--- EXERCISE AIM ---
In the listing that follows, locate the line containing "rw [mem_singleton_iff] at hz'" and the line containing "have hc : ContinuousAt". Retype exactly those two lines and every line between them, and nothing more.

--- DATA SECTION ---

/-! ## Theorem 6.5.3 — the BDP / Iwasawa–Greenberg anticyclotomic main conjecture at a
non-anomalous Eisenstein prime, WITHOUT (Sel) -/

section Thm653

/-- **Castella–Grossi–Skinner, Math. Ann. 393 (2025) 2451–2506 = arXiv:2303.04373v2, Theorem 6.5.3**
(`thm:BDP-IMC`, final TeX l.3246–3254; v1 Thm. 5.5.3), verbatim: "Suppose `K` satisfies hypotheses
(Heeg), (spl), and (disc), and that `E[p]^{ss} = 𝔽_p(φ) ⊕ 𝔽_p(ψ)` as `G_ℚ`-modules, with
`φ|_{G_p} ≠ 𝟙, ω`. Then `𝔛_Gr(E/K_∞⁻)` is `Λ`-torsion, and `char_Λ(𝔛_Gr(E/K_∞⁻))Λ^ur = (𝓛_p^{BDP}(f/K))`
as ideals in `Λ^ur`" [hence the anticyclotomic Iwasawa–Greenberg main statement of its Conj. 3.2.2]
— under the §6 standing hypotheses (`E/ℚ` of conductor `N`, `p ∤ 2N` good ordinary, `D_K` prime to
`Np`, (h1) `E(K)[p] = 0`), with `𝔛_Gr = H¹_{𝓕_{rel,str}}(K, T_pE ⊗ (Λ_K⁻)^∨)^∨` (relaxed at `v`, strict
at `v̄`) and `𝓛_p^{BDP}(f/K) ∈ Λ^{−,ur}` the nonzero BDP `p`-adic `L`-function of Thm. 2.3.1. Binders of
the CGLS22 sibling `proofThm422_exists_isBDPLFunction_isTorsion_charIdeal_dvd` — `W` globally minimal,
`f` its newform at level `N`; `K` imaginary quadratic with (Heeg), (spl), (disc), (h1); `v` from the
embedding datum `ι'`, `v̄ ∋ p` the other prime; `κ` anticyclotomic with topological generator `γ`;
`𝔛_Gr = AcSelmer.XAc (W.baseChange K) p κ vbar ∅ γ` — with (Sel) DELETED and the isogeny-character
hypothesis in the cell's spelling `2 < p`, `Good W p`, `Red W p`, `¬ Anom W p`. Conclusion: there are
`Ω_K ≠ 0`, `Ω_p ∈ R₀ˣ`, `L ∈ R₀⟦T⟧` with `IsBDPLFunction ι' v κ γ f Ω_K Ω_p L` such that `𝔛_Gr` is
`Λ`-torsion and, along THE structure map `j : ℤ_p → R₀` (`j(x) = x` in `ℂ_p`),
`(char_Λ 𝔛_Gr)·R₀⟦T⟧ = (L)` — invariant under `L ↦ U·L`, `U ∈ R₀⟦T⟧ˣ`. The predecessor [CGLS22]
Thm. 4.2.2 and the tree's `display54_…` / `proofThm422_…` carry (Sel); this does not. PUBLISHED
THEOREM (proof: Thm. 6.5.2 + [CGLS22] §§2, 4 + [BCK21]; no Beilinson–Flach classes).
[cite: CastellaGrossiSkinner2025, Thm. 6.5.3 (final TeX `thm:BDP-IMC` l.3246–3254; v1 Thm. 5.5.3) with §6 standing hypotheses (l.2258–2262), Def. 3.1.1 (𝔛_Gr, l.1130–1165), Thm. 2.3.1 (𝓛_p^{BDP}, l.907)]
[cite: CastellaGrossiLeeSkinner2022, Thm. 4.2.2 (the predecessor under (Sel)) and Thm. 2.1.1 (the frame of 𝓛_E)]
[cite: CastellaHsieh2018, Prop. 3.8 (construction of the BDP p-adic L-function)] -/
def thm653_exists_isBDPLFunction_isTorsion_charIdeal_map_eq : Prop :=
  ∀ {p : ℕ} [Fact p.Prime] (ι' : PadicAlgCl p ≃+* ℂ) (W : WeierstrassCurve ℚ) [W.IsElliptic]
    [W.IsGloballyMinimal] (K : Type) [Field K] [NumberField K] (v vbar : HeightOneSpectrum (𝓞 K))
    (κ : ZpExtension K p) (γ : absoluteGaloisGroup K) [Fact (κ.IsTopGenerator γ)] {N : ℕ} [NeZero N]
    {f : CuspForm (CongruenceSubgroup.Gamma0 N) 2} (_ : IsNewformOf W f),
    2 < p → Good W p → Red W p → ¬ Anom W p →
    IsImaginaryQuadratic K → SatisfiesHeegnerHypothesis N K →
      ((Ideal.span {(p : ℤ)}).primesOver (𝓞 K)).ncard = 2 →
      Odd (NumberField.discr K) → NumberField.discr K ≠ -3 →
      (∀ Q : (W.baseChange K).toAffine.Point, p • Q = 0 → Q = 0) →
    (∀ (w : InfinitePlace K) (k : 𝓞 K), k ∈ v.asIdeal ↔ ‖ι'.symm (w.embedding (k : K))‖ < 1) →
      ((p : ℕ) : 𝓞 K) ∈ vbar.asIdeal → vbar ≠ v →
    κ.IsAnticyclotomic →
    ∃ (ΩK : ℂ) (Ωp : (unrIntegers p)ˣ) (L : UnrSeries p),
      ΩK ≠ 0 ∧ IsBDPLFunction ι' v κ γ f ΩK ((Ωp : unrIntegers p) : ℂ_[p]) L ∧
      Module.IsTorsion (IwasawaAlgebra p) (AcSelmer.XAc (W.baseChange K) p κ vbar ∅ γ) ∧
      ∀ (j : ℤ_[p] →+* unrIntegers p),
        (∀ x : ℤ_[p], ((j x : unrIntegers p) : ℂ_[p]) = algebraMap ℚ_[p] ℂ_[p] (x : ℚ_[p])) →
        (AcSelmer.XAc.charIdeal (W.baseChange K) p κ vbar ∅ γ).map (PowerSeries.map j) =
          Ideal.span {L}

==

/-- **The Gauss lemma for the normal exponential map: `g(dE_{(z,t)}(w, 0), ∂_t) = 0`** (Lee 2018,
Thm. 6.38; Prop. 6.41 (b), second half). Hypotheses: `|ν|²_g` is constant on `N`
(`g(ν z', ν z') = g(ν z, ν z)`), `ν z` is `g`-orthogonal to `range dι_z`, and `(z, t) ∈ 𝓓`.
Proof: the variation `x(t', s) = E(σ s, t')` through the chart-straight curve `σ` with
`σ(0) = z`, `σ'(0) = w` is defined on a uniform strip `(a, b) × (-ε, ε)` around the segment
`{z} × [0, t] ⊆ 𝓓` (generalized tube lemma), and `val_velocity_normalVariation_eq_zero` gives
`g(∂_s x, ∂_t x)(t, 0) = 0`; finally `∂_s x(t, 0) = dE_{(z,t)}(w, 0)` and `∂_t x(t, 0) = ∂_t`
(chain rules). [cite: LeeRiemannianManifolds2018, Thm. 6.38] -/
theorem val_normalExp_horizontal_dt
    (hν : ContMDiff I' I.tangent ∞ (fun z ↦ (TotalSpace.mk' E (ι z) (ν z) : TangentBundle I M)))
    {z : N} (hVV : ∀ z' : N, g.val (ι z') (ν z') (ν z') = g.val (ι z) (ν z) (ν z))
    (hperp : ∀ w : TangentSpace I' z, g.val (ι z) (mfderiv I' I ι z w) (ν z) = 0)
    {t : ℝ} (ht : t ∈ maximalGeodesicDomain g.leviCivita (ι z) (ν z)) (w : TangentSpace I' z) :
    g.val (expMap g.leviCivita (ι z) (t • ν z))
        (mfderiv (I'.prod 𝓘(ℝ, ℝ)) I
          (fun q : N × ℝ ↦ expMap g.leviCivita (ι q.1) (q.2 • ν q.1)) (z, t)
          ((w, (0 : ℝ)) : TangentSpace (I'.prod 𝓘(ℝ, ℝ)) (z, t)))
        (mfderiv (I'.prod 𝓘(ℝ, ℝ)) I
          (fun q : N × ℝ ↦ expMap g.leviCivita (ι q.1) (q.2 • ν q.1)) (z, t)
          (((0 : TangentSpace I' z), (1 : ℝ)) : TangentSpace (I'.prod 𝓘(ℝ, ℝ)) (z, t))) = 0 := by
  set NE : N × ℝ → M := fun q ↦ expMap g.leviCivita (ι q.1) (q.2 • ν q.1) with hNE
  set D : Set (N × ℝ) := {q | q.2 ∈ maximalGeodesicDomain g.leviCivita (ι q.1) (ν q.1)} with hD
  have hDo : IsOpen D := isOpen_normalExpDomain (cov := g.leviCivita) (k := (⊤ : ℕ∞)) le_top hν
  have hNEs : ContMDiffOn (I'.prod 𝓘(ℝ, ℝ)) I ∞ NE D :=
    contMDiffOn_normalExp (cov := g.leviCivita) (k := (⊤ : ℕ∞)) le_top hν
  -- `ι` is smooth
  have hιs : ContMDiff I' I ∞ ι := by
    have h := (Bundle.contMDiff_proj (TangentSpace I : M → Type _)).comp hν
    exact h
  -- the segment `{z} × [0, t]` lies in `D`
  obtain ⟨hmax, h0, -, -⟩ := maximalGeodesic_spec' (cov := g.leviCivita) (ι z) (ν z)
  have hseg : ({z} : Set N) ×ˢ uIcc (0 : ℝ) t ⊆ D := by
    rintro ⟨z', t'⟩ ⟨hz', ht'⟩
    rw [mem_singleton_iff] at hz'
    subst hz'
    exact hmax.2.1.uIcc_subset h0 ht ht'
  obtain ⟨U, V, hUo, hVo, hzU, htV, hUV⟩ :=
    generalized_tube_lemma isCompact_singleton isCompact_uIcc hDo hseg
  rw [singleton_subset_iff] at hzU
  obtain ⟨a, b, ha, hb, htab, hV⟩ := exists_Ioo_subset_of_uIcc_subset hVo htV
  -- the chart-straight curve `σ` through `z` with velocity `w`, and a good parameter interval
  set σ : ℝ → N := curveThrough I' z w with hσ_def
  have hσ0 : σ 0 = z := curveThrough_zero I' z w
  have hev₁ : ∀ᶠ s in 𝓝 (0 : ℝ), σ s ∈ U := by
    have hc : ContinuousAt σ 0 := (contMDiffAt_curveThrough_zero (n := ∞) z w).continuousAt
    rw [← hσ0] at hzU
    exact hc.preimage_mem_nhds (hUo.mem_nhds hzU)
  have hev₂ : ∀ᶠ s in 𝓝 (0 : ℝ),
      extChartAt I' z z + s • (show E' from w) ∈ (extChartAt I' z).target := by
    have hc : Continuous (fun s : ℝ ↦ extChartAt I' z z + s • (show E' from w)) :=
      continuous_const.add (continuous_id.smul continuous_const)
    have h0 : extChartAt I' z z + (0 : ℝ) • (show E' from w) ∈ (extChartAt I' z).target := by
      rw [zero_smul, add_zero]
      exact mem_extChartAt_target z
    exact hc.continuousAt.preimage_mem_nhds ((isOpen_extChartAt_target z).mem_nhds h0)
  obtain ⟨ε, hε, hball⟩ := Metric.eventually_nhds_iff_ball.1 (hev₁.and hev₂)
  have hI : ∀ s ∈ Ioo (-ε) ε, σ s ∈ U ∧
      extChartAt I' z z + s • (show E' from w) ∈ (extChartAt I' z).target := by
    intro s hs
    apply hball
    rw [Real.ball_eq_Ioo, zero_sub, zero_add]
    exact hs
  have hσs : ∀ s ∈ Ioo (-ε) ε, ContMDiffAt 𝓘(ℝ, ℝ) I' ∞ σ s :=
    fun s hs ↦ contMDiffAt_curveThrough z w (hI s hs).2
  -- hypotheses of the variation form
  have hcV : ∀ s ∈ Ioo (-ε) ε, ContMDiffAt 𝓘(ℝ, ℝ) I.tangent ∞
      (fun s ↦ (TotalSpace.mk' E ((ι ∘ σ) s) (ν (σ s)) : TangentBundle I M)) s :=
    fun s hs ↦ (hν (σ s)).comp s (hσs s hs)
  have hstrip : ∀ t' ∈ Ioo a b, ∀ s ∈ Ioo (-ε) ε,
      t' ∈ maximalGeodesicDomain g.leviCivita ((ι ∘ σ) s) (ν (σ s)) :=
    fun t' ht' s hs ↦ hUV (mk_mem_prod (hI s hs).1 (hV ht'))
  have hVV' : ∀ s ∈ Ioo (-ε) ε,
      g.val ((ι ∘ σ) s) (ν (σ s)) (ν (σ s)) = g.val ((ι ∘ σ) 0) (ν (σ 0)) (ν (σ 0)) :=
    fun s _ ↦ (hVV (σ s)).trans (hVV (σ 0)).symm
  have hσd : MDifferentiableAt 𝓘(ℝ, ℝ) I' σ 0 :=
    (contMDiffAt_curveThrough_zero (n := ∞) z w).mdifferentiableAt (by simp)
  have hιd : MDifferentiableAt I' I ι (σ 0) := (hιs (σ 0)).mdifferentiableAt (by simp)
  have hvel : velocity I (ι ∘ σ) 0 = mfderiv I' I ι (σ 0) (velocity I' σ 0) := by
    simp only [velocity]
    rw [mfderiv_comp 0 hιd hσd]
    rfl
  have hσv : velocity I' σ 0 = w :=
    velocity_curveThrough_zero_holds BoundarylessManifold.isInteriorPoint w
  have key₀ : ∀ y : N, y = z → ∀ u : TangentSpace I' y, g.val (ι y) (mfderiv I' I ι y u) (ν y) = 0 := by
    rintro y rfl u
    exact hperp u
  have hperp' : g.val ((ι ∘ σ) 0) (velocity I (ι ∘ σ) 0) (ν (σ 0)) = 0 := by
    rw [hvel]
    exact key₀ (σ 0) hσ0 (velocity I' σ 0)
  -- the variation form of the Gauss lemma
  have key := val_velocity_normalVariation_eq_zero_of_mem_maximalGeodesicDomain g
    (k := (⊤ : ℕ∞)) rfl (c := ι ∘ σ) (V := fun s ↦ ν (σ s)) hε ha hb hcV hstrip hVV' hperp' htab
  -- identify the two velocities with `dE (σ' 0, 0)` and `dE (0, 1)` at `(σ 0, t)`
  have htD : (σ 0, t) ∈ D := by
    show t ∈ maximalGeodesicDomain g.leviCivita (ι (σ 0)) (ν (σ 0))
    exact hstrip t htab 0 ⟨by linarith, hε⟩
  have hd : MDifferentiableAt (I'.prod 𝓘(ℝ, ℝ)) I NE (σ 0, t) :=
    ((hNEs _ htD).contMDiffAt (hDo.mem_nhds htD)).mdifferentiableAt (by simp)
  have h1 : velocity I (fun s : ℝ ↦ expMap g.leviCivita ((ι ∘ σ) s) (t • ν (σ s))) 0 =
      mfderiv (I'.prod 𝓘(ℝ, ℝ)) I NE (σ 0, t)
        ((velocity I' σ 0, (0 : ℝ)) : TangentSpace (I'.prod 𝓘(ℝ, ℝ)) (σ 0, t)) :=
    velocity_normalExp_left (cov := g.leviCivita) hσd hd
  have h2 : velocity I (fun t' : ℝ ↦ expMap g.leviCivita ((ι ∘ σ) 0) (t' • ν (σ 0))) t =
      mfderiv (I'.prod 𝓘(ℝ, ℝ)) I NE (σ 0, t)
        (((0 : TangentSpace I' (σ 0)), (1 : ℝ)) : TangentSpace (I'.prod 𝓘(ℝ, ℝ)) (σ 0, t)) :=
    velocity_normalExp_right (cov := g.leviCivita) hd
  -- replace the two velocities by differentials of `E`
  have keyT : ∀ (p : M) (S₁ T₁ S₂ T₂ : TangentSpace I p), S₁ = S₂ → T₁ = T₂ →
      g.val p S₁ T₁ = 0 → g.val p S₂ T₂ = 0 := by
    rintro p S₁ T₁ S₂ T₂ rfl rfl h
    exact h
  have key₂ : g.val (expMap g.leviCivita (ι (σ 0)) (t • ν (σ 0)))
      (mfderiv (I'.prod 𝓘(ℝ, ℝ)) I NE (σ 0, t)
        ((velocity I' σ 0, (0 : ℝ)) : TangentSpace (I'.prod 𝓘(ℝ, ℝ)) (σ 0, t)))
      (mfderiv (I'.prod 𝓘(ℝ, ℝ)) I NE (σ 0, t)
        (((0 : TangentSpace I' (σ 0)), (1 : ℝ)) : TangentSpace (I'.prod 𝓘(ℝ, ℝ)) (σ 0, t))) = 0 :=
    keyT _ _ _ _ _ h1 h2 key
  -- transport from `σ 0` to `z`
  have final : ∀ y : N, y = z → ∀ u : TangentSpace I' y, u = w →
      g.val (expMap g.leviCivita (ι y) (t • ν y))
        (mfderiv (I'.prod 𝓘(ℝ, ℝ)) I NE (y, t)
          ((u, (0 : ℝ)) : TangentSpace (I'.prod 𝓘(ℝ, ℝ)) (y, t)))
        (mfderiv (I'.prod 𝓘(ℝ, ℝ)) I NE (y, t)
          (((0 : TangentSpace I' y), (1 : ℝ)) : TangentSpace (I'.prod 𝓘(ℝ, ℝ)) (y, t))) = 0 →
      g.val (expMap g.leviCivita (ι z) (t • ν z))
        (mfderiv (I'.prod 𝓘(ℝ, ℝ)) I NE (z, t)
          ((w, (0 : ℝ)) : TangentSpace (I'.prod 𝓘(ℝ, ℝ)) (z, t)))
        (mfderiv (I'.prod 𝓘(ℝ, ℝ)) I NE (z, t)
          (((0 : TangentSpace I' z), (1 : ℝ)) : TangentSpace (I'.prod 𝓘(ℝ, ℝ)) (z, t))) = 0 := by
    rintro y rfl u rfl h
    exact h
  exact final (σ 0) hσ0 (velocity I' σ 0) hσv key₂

--- EXERCISE RESPONSE ---
    rw [mem_singleton_iff] at hz'
    subst hz'
    exact hmax.2.1.uIcc_subset h0 ht ht'
  obtain ⟨U, V, hUo, hVo, hzU, htV, hUV⟩ :=
    generalized_tube_lemma isCompact_singleton isCompact_uIcc hDo hseg
  rw [singleton_subset_iff] at hzU
  obtain ⟨a, b, ha, hb, htab, hV⟩ := exists_Ioo_subset_of_uIcc_subset hVo htV
  -- the chart-straight curve `σ` through `z` with velocity `w`, and a good parameter interval
  set σ : ℝ → N := curveThrough I' z w with hσ_def
  have hσ0 : σ 0 = z := curveThrough_zero I' z w
  have hev₁ : ∀ᶠ s in 𝓝 (0 : ℝ), σ s ∈ U := by
    have hc : ContinuousAt σ 0 := (contMDiffAt_curveThrough_zero (n := ∞) z w).continuousAt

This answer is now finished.